The oil spills also have an adverse effect on marine life which has become contaminated, in turn having negative consequences for human health which results from the consumption of contaminated sea food (Nigerian State,1997;4).
The effect of oil resource extraction on the environment of the Niger Delta has been very glaring in terms of its negative effect on the region. Eteng (1997:4) stated that oil exploitation and exploration has over the last four decades impacted disastrously on the socio-physical environment of the Niger Delta oil-bearing communities.
This has greatly threatened the subsistent peasant economy and the environment, hence the entire livelihood and basic survival of the people. Suffices it to note here that, while oil extraction has caused negative socio-economic and environmental problems in the Niger-Delta, the Nigerian state has benefited immensely from petroleum since it was discovered in commercial quantities in 1956.

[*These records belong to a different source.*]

import Summits.AtomisticToContinuum.Crystallization.Theses.ChessboardParticlePlanes
import Summits.AtomisticToContinuum.Crystallization.Theorems.ChargedEnergyGap.Negative.Unconditional
import Literature.MathematicalPhysics.StatisticalMechanics.LocalMatchingCompactness
import Literature.MathematicalPhysics.StatisticalMechanics.BarlowStacking

/-!
# Crux `PeriodicWindows` (stmt-AtomisticToContinuum-3240), line `Sketch` — hcp windows from bilayer coercivity

Helper for the lead skeleton `PeriodicWindowsSketch` (rev 7, route `ChessboardParticlePlanes`). The planar stub of
the line (rev-4/5/6 `stub_hcpWindowsOfBulkOptimal`: a bulk-optimal, dense, separated PERIOD-2 STACK has hcp
windows of every size) is reduced to the B-INEQUALITY of bilayer coercivity (rev-7 stub `stub_bilayerCoercivity`,
the route's foreseen `LjBilayerCoercive` = crux `LjBilayerHcp` 6710 with a defect-counting margin, hull-free):
`2 e(hcp a h)·#(X ∩ B̄_L(c)) + κ(R,η)·#{(R,η)-hcp-bad points in B̄_L(c)} − C (L+1)² ≤ Σ_{y ∈ X ∩ B̄_L(c)} Σ'_{z ≠ y} V_LJ`.
`hcpWindows_of_bilayerCoercivity` (proved here) combines it with the bulk-optimality E-inequality
`Σ ≤ 2 e_∞·# + εL³`: since `e_∞ = liminf E(N)/N = ⨅_Q e(Q) ≤ e(hcp a h)` (`crysEnergyLimit`, item 0626, and
`eStar_le`, item 0714), the real bookkeeping of item 12091 (`defectDensity_bookkeeping`, adapted from
`hullDefectDensityZero_bookkeeping`) makes the bad points `θ`-sparse in `B̄(0, 2L)`; a cubic grid of `M³` disjoint
`ρ₀`-balls, each holding a point of the `ρ₀`-dense `X` (`exists_good_of_few_bad`), then produces an
`(R,η)`-hcp-good point `y ∈ X`, whose chart (a linear isometry, upgraded to an equivalence) is the hcp window.
-/

noncomputable section

namespace Summit.AtomisticToContinuum.Crystallization.Theorems.PeriodicWindowsSketch

open Literature.MathematicalPhysics.StatisticalMechanics Filter Metric

/-- Coordinates are `1`-Lipschitz: `|p l - q l| ≤ dist p q` in `ℝ³`. -/
private theorem coord_sub_le_dist'' (p q : EuclideanSpace ℝ (Fin 3)) (l : Fin 3) :
    |p l - q l| ≤ dist p q := by
  rw [← Real.dist_eq]
  exact PiLp.dist_apply_le p q l

/-- A point of `ℝ³` all of whose coordinates are bounded by `b ≥ 0` in absolute value has norm
`≤ 2 b` (crude: `√3 ≤ 2`). -/
private theorem norm_toLp_le' (f : Fin 3 → ℝ) {b : ℝ} (hb : 0 ≤ b) (hf : ∀ l, |f l| ≤ b) :
    ‖(WithLp.toLp 2 f : EuclideanSpace ℝ (Fin 3))‖ ≤ 2 * b := by
  have hsq : ‖(WithLp.toLp 2 f : EuclideanSpace ℝ (Fin 3))‖ ^ 2 ≤ (2 * b) ^ 2 := by
    rw [PiLp.norm_sq_eq_of_L2]
    simp only [Real.norm_eq_abs, sq_abs, Fin.sum_univ_three]
    have h0 := hf 0
    have h1 := hf 1
    have h2 := hf 2
    rw [abs_le] at h0 h1 h2
    nlinarith
  exact (pow_le_pow_iff_left₀ (norm_nonneg _) (by positivity) two_ne_zero).1 hsq

/-- **Many points in a big ball.** A `ρ₀`-dense set has, for `ρ' = max ρ₀ 1`, `L = 4ρ'M`, at least
`M³` points in `B̄(0, 2L)` (one near each centre of a cubic grid of spacing `4ρ'`), and these are
distinct; so every subset of `X ∩ B̄(0, 2L)` of cardinality `< M³`... stated as: if a property fails
for at most `θ (2L)³ = M³/2` points of `X ∩ B̄(0,2L)` (`θ = 1/(1024ρ'³)`), some point of `X` in
`B̄(0, 2L)` has the property. -/
private theorem exists_good_of_few_bad {X : Set (EuclideanSpace ℝ (Fin 3))} {ρ₀ : ℝ}
    (hdense : ∀ c : EuclideanSpace ℝ (Fin 3), ∃ p ∈ X, dist p c ≤ ρ₀)
    (P : EuclideanSpace ℝ (Fin 3) → Prop) {M : ℕ} (hM1 : 1 ≤ M)
    (hfin : ({p | p ∈ X ∧ dist p 0 ≤ 2 * (4 * max ρ₀ 1 * M) ∧ ¬ P p} : Set _).Finite)
    (hfew : (({p | p ∈ X ∧ dist p 0 ≤ 2 * (4 * max ρ₀ 1 * M) ∧ ¬ P p} : Set _).ncard : ℝ) ≤
      1 / (1024 * (max ρ₀ 1) ^ 3) * (2 * (4 * max ρ₀ 1 * M)) ^ 3) :
    ∃ p ∈ X, dist p 0 ≤ 2 * (4 * max ρ₀ 1 * M) ∧ P p := by
  classical
  set ρ' : ℝ := max ρ₀ 1 with hρ'def
  have hρ'1 : 1 ≤ ρ' := le_max_right _ _
  have hρ'0 : 0 < ρ' := by linarith
  have hρρ' : ρ₀ ≤ ρ' := le_max_left _ _
  set L : ℝ := 4 * ρ' * M with hLdef
  have hM1' : (1 : ℝ) ≤ M := by exact_mod_cast hM1
  have hLρ : 4 * ρ' ≤ L := by rw [hLdef]; nlinarith
  -- the grid
  choose f hfX hfd using hdense
  set a : Fin M → ℝ := fun m => 4 * ρ' * m + 2 * ρ' - L / 2 with hadef
  have ha_abs : ∀ m : Fin M, |a m| ≤ L / 2 := by
    intro m
    have hm0 : (0 : ℝ) ≤ (m : ℕ) := Nat.cast_nonneg _
    have hm1 : ((m : ℕ) : ℝ) + 1 ≤ M := by exact_mod_cast m.2
    rw [abs_le, hadef]
    dsimp only
    constructor <;> nlinarith
  have ha_sep : ∀ m m' : Fin M, m ≠ m' → 4 * ρ' ≤ |a m - a m'| := by
    intro m m' hne
    have hsub : a m - a m' = 4 * ρ' * ((m : ℕ) - (m' : ℕ) : ℝ) := by rw [hadef]; dsimp only; ring
    rw [hsub, abs_mul, abs_of_pos (by positivity : (0 : ℝ) < 4 * ρ')]
    have hz : (1 : ℝ) ≤ |((m : ℕ) : ℝ) - ((m' : ℕ) : ℝ)| := by
      have hne' : (m : ℕ) ≠ (m' : ℕ) := fun h => hne (Fin.ext h)
      rcases Nat.lt_or_gt_of_ne hne' with h | h
      · have : ((m : ℕ) : ℝ) + 1 ≤ ((m' : ℕ) : ℝ) := by exact_mod_cast h
        rw [abs_of_neg (by linarith)]
        linarith
      · have : ((m' : ℕ) : ℝ) + 1 ≤ ((m : ℕ) : ℝ) := by exact_mod_cast h
        rw [abs_of_pos (by linarith)]
        linarith
    nlinarith
  set g : (Fin 3 → Fin M) → EuclideanSpace ℝ (Fin 3) :=
    fun i => WithLp.toLp 2 (fun l => a (i l)) with hgdef
  have hg_apply : ∀ i l, g i l = a (i l) := fun i l => rfl
  have hg_norm : ∀ i, ‖g i‖ ≤ L := fun i =>
    (norm_toLp_le' _ (by positivity) fun l => ha_abs (i l)).trans (by linarith)
  set F : (Fin 3 → Fin M) → EuclideanSpace ℝ (Fin 3) := fun i => f (g i) with hFdef
  have hFinj : Function.Injective F := by
    intro i i' hii'
    by_contra hne
    obtain ⟨l, hl⟩ : ∃ l, i l ≠ i' l := by
      by_contra hall
      push Not at hall
      exact hne (funext hall)
    have h1 : dist (g i) (g i') ≤ 2 * ρ' :=
      calc dist (g i) (g i') ≤ dist (f (g i)) (g i) + dist (f (g i)) (g i') :=
            dist_triangle_left _ _ _
        _ = dist (f (g i)) (g i) + dist (f (g i')) (g i') := by
            show dist (F i) (g i) + dist (F i) (g i') = dist (F i) (g i) + dist (F i') (g i')
            rw [hii']
        _ ≤ ρ₀ + ρ₀ := add_le_add (hfd _) (hfd _)
        _ ≤ 2 * ρ' := by linarith
    have h2 : 4 * ρ' ≤ dist (g i) (g i') :=
      calc 4 * ρ' ≤ |a (i l) - a (i' l)| := ha_sep _ _ hl
        _ = |g i l - g i' l| := by rw [hg_apply, hg_apply]
        _ ≤ dist (g i) (g i') := coord_sub_le_dist'' _ _ _
    linarith
  have hFball : ∀ i, dist (F i) 0 ≤ 2 * L := fun i =>
    calc dist (f (g i)) 0 ≤ dist (f (g i)) (g i) + dist (g i) 0 := dist_triangle _ _ _
      _ ≤ ρ₀ + L := add_le_add (hfd _) (by rw [dist_zero_right]; exact hg_norm i)
      _ ≤ 2 * L := by linarith
  -- if every grid particle were bad we would have `M³ ≤ M³/2`
  by_contra hno
  push Not at hno
  set S : Set (EuclideanSpace ℝ (Fin 3)) := {p | p ∈ X ∧ dist p 0 ≤ 2 * L ∧ ¬ P p} with hSdef
  have himg : ↑(Finset.univ.image F) ⊆ S := by
    intro p hp
    rw [Finset.coe_image, Finset.coe_univ, Set.image_univ] at hp
    obtain ⟨i, rfl⟩ := hp
    exact ⟨hfX _, hFball i, hno _ (hfX _) (hFball i)⟩
  have hcard : ((M : ℝ) ^ 3) ≤ (S.ncard : ℝ) := by
    have h1 : (Finset.univ.image F).card = M ^ 3 := by
      rw [Finset.card_image_of_injective _ hFinj, Finset.card_univ, Fintype.card_fun,
        Fintype.card_fin, Fintype.card_fin]
    have h2 : (Finset.univ.image F).card ≤ S.ncard := by
      rw [← Set.ncard_coe_finset]
      exact Set.ncard_le_ncard himg hfin
    rw [h1] at h2
    exact_mod_cast h2
  have hθL : 1 / (1024 * ρ' ^ 3) * (2 * L) ^ 3 = (M : ℝ) ^ 3 / 2 := by
    rw [hLdef]
    field_simp
    ring
  have hM3 : (1 : ℝ) ≤ (M : ℝ) ^ 3 := one_le_pow₀ hM1'
  have := hcard.trans hfew
  rw [hθL] at this
  linarith

/-- Real-algebra core (adapted from `hullDefectDensityZero_bookkeeping`, route
`HullExactificationCascade`, item 12091): if `2en + κD − C(L+1)² ≤ T ≤ 2ℓn + (κθ/2)L³` with
`κ, θ > 0`, `n ≥ 0`, `ℓ ≤ e`, `L ≥ 1` and `16·max(C,0)/(κθ) ≤ L`, then `D ≤ θL³`. -/
private theorem defectDensity_bookkeeping {κ θ C n D T ℓ e L : ℝ}
    (hlow : 2 * e * n + κ * D - C * (L + 1) ^ 2 ≤ T)
    (hup : T ≤ 2 * ℓ * n + κ * θ / 2 * L ^ 3)
    (hκ : 0 < κ) (hθ : 0 < θ) (hn : 0 ≤ n) (hℓ : ℓ ≤ e) (hL1 : 1 ≤ L)
    (hLC : 16 * max C 0 / (κ * θ) ≤ L) : D ≤ θ * L ^ 3 := by
  have hκθ : 0 < κ * θ := mul_pos hκ hθ
  have hM0 : 0 ≤ max C 0 := le_max_right _ _
  have hL0 : 0 ≤ L := le_trans zero_le_one hL1
  have h1 : 2 * ℓ * n ≤ 2 * e * n := by nlinarith
  have h2 : C * (L + 1) ^ 2 ≤ max C 0 * (L + 1) ^ 2 :=
    mul_le_mul_of_nonneg_right (le_max_left C 0) (sq_nonneg _)
  have h3 : (L + 1) ^ 2 ≤ 4 * L ^ 2 := by nlinarith
  have h4 : max C 0 * (L + 1) ^ 2 ≤ max C 0 * (4 * L ^ 2) := mul_le_mul_of_nonneg_left h3 hM0
  have h5 : 16 * max C 0 ≤ κ * θ * L := by
    have h := (div_le_iff₀ hκθ).mp hLC
    linarith
  have h6 : max C 0 * (4 * L ^ 2) ≤ κ * θ / 2 * L ^ 3 := by
    have h5' : 16 * max C 0 * L ^ 2 ≤ κ * θ * L * L ^ 2 :=
      mul_le_mul_of_nonneg_right h5 (sq_nonneg L)
    have hML : 0 ≤ max C 0 * L ^ 2 := mul_nonneg hM0 (sq_nonneg L)
    nlinarith [h5', hML]
  have h7 : κ * D ≤ κ * (θ * L ^ 3) := by nlinarith [hlow, hup, h1, h2, h4, h6]
  exact le_of_mul_le_mul_left h7 hκ

/-- `liminf E(N)/N ≤ e(Q)` for every periodic configuration `Q` of `ℝ³` (Lennard-Jones): the
thermodynamic limit is the periodic infimum (`crysEnergyLimit`, item 0626) and the infimum is a
genuine one (`eStar_le`, item 0714). -/
private theorem liminf_groundStateEnergy_div_le (Q : PeriodicConfiguration 3) :
    Filter.liminf (fun N : ℕ => groundStateEnergy lennardJones 3 N / (N : ℝ)) Filter.atTop ≤
      Q.energyPerParticle lennardJones := by
  rw [ChargedEnergyGapNegative.crysEnergyLimit.liminf_eq]
  exact ChargedEnergyGapNegative.eStar_le Q

/-- **G3a (proved): hcp windows from bilayer coercivity.** If a `7/10`-separated, relatively dense
`X ⊆ ℝ³` satisfies, for some relaxed hcp `hcpStacking a h` with `(a, h) ∈ [1/2, 2]²`, the
B-INEQUALITY "`2 e(hcp a h)·#(X ∩ B̄_L(c)) + κ(R,η)·#{(R,η)-hcp-bad points of X in B̄_L(c)}
− C (L+1)² ≤ Σ_{y ∈ X ∩ B̄_L(c)} Σ'_{z ∈ X, z ≠ y} V_LJ(|y − z|)`" (conclusion of
`stub_bilayerCoercivity` for this `X`) and the bulk-optimality E-inequality, then `X` has hcp
windows of every size: bookkeeping (`defectDensity_bookkeeping`, with `liminf E(N)/N ≤ e(hcp a h)`)
makes the bad points `θ`-sparse, a grid count (`exists_good_of_few_bad`) produces an `(R,η)`-good
point `y ∈ X`, and its chart `A` (upgraded to a linear isometry equivalence) is the window. -/
theorem hcpWindows_of_bilayerCoercivity (X : Set (EuclideanSpace ℝ (Fin 3))) {a h : ℝ}
    (ha : a ≠ 0) (hh : h ≠ 0) (ha1 : 1 / 2 ≤ a) (ha2 : a ≤ 2) (hh1 : 1 / 2 ≤ h) (hh2 : h ≤ 2)
    (hsep : ∀ p ∈ X, ∀ q ∈ X, p ≠ q → (7 : ℝ) / 10 ≤ dist p q)
    (hdense : ∃ ρ₀ : ℝ, ∀ c : EuclideanSpace ℝ (Fin 3), ∃ p ∈ X, dist p c ≤ ρ₀)
    (hcoer : ∀ R η : ℝ, 0 < R → 0 < η → ∃ κ : ℝ, 0 < κ ∧ ∃ C : ℝ,
      ∀ (c₀ : EuclideanSpace ℝ (Fin 3)) (L : ℝ), 0 ≤ L →
        2 * ((hcpPeriodicConfiguration ha hh).energyPerParticle lennardJones) *
            (({y : EuclideanSpace ℝ (Fin 3) | y ∈ X ∧ dist y c₀ ≤ L} :
              Set (EuclideanSpace ℝ (Fin 3))).ncard : ℝ) +
          κ * (({y : EuclideanSpace ℝ (Fin 3) | y ∈ X ∧ dist y c₀ ≤ L ∧
            ¬ (∃ A : EuclideanSpace ℝ (Fin 3) →ₗᵢ[ℝ] EuclideanSpace ℝ (Fin 3),
              (∀ p ∈ hcpStacking a h, ‖p‖ ≤ R → ∃ z ∈ X, dist z (y + A p) ≤ η) ∧
              (∀ z ∈ X, dist z y ≤ R → ∃ p ∈ hcpStacking a h, dist z (y + A p) ≤ η))} :
              Set (EuclideanSpace ℝ (Fin 3))).ncard : ℝ) -
          C * (L + 1) ^ 2 ≤
        (∑' y : ↥{y : EuclideanSpace ℝ (Fin 3) | y ∈ X ∧ dist y c₀ ≤ L},
          (∑' z : ↥{z : EuclideanSpace ℝ (Fin 3) | z ∈ X ∧ z ≠ (y : EuclideanSpace ℝ (Fin 3))},
            lennardJones (dist (y : EuclideanSpace ℝ (Fin 3)) (z : EuclideanSpace ℝ (Fin 3))))))
    (hbulk : ∀ ε : ℝ, 0 < ε → ∃ L₀ : ℝ, ∀ L : ℝ, L₀ ≤ L → ∀ c : EuclideanSpace ℝ (Fin 3),
      (∑' y : ↥{y : EuclideanSpace ℝ (Fin 3) | y ∈ X ∧ dist y c ≤ L},
        (∑' z : ↥{z : EuclideanSpace ℝ (Fin 3) | z ∈ X ∧ z ≠ (y : EuclideanSpace ℝ (Fin 3))},
          lennardJones (dist (y : EuclideanSpace ℝ (Fin 3)) (z : EuclideanSpace ℝ (Fin 3))))) ≤
      2 * (Filter.liminf (fun N : ℕ => groundStateEnergy lennardJones 3 N / (N : ℝ)) Filter.atTop) *
        (({y : EuclideanSpace ℝ (Fin 3) | y ∈ X ∧ dist y c ≤ L} : Set (EuclideanSpace ℝ (Fin 3))).ncard : ℝ) +
      ε * L ^ 3) :
    ∀ R η : ℝ, 0 < η → ∃ (c : EuclideanSpace ℝ (Fin 3)) (a' h' : ℝ)
      (B : EuclideanSpace ℝ (Fin 3) ≃ₗᵢ[ℝ] EuclideanSpace ℝ (Fin 3)),
      1 / 2 ≤ a' ∧ a' ≤ 2 ∧ 1 / 2 ≤ h' ∧ h' ≤ 2 ∧
        BallMatch η R c X ((fun q => B q + c) '' hcpStacking a' h') := by
  classical
  intro R η hη
  -- work at radius `R' = max R 1 > 0`
  set R' : ℝ := max R 1 with hR'def
  have hR'0 : 0 < R' := lt_of_lt_of_le one_pos (le_max_right _ _)
  have hRR' : R ≤ R' := le_max_left _ _
  obtain ⟨κ, hκ, C, hB⟩ := hcoer R' η hR'0 hη
  obtain ⟨ρ₀, hρ₀⟩ := hdense
  set ρ' : ℝ := max ρ₀ 1 with hρ'def
  have hρ'1 : 1 ≤ ρ' := le_max_right _ _
  have hρ'0 : 0 < ρ' := by linarith
  -- density `θ` of bad points that the grid count tolerates, and the bulk tolerance `ε = κθ/2`
  set θ : ℝ := 1 / (1024 * ρ' ^ 3) with hθdef
  have hθ : 0 < θ := by positivity
  obtain ⟨L₁, hL₁⟩ := hbulk (κ * θ / 2) (by positivity)
  -- the scale `2L = 2·4ρ'M ≥ max L₁ 1 ⊔ 16 max(C,0)/(κθ)`
  set Lneed : ℝ := max L₁ (max 1 (16 * max C 0 / (κ * θ))) with hLneed
  obtain ⟨M, hM1, hML⟩ : ∃ M : ℕ, 1 ≤ M ∧ Lneed ≤ 2 * (4 * ρ' * M) := by
    refine ⟨max 1 ⌈Lneed / (8 * ρ')⌉₊, le_max_left _ _, ?_⟩
    have h1 : Lneed / (8 * ρ') ≤ ⌈Lneed / (8 * ρ')⌉₊ := Nat.le_ceil _
    have h2 : (⌈Lneed / (8 * ρ')⌉₊ : ℝ) ≤ ((max 1 ⌈Lneed / (8 * ρ')⌉₊ : ℕ) : ℝ) := by
      exact_mod_cast le_max_right _ _
    rw [div_le_iff₀ (by positivity)] at h1
    nlinarith
  set L2 : ℝ := 2 * (4 * ρ' * M) with hL2def
  have hL₁L : L₁ ≤ L2 := (le_max_left _ _).trans hML
  have h1L : 1 ≤ L2 := ((le_max_left _ _).trans (le_max_right _ _)).trans hML
  have hCL : 16 * max C 0 / (κ * θ) ≤ L2 := ((le_max_right _ _).trans (le_max_right _ _)).trans hML
  -- the good-point predicate at `(R', η)`
  set Good : EuclideanSpace ℝ (Fin 3) → Prop := fun y =>
    ∃ A : EuclideanSpace ℝ (Fin 3) →ₗᵢ[ℝ] EuclideanSpace ℝ (Fin 3),
      (∀ p ∈ hcpStacking a h, ‖p‖ ≤ R' → ∃ z ∈ X, dist z (y + A p) ≤ η) ∧
      (∀ z ∈ X, dist z y ≤ R' → ∃ p ∈ hcpStacking a h, dist z (y + A p) ≤ η) with hGood
  -- bookkeeping: the bad points of `B̄(0, L2)` are `θ`-sparse
  have hD : (({p | p ∈ X ∧ dist p 0 ≤ L2 ∧ ¬ Good p} : Set (EuclideanSpace ℝ (Fin 3))).ncard : ℝ) ≤
      θ * L2 ^ 3 :=
    defectDensity_bookkeeping (hB 0 L2 (zero_le_one.trans h1L)) (hL₁ L2 hL₁L 0) hκ hθ
      (Nat.cast_nonneg _) (liminf_groundStateEnergy_div_le _) h1L hCL
  -- the grid count gives a good point of `X`
  have hfin : ({p | p ∈ X ∧ dist p 0 ≤ L2 ∧ ¬ Good p} : Set (EuclideanSpace ℝ (Fin 3))).Finite := by
    refine finite_of_forall_le_dist_of_subset_closedBall (by norm_num : (0 : ℝ) < 7 / 10)
      (fun p hp q hq hpq => hsep p hp.1 q hq.1 hpq) (c := 0) (R := L2) ?_
    intro p hp
    exact mem_closedBall.2 hp.2.1
  obtain ⟨y, hyX, -, A, hA1, hA2⟩ := exists_good_of_few_bad hρ₀ Good hM1 hfin (by
    rw [hθdef] at hD; exact hD)
  -- the window: upgrade `A` to a linear isometry equivalence
  set B : EuclideanSpace ℝ (Fin 3) ≃ₗᵢ[ℝ] EuclideanSpace ℝ (Fin 3) :=
    A.toLinearIsometryEquiv rfl with hBdef
  have hBA : ∀ p, B p = A p := fun p => LinearIsometry.toLinearIsometryEquiv_apply A rfl p
  refine ⟨y, a, h, B, ha1, ha2, hh1, hh2, BallMatch.mono ?_ le_rfl hRR'⟩
  refine ⟨?_, ?_⟩
  · rintro _ ⟨p, hp, rfl⟩ hpR
    have hnorm : ‖p‖ ≤ R' := by
      have : dist (B p + y) y = ‖p‖ := by
        rw [dist_eq_norm, add_sub_cancel_right, B.norm_map]
      rwa [this] at hpR
    obtain ⟨z, hz, hzp⟩ := hA1 p hp hnorm
    refine ⟨z, hz, ?_⟩
    show dist z (B p + y) ≤ η
    rwa [hBA, add_comm]
  · intro z hz hzR
    obtain ⟨p, hp, hzp⟩ := hA2 z hz hzR
    refine ⟨B p + y, ⟨p, hp, rfl⟩, ?_⟩
    rwa [hBA, add_comm]

end Summit.AtomisticToContinuum.Crystallization.Theorems.PeriodicWindowsSketch

end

The Central Bank of Nigeria 1981 annual report is illustrative; Oil which was first discovered in 1956 and exported in 1958 accounted for more than 90% of Nigerian exports by value and about 80% of government revenue as at December 31, 1984.
The overall contribution of the oil sector to the national economy also grew from an insignificant 0.1% in 1959 to 87% in 1976….(Eteng 1997,4).
The report states further there is no doubt that the Nigerian oil industry has affected the country in a variety of ways. On one hand, it has fashioned out a remarkable economic landscape for the nation.
On the negative side however, Petroleum exploration and production have had adverse effects on fishing and farming, which are the traditional means of livelihood of the people of the oil producing communities in the Niger Delta. If the oil industry is considered in view of its enormous contribution to foreign exchange earnings, it has achieved remarkable success.
If on the other hand, its negative impact on the socio-economic life and the environment of the immediate oil bearing local communities is considered, it has left a balance sheet of ecological and socio-physical disaster.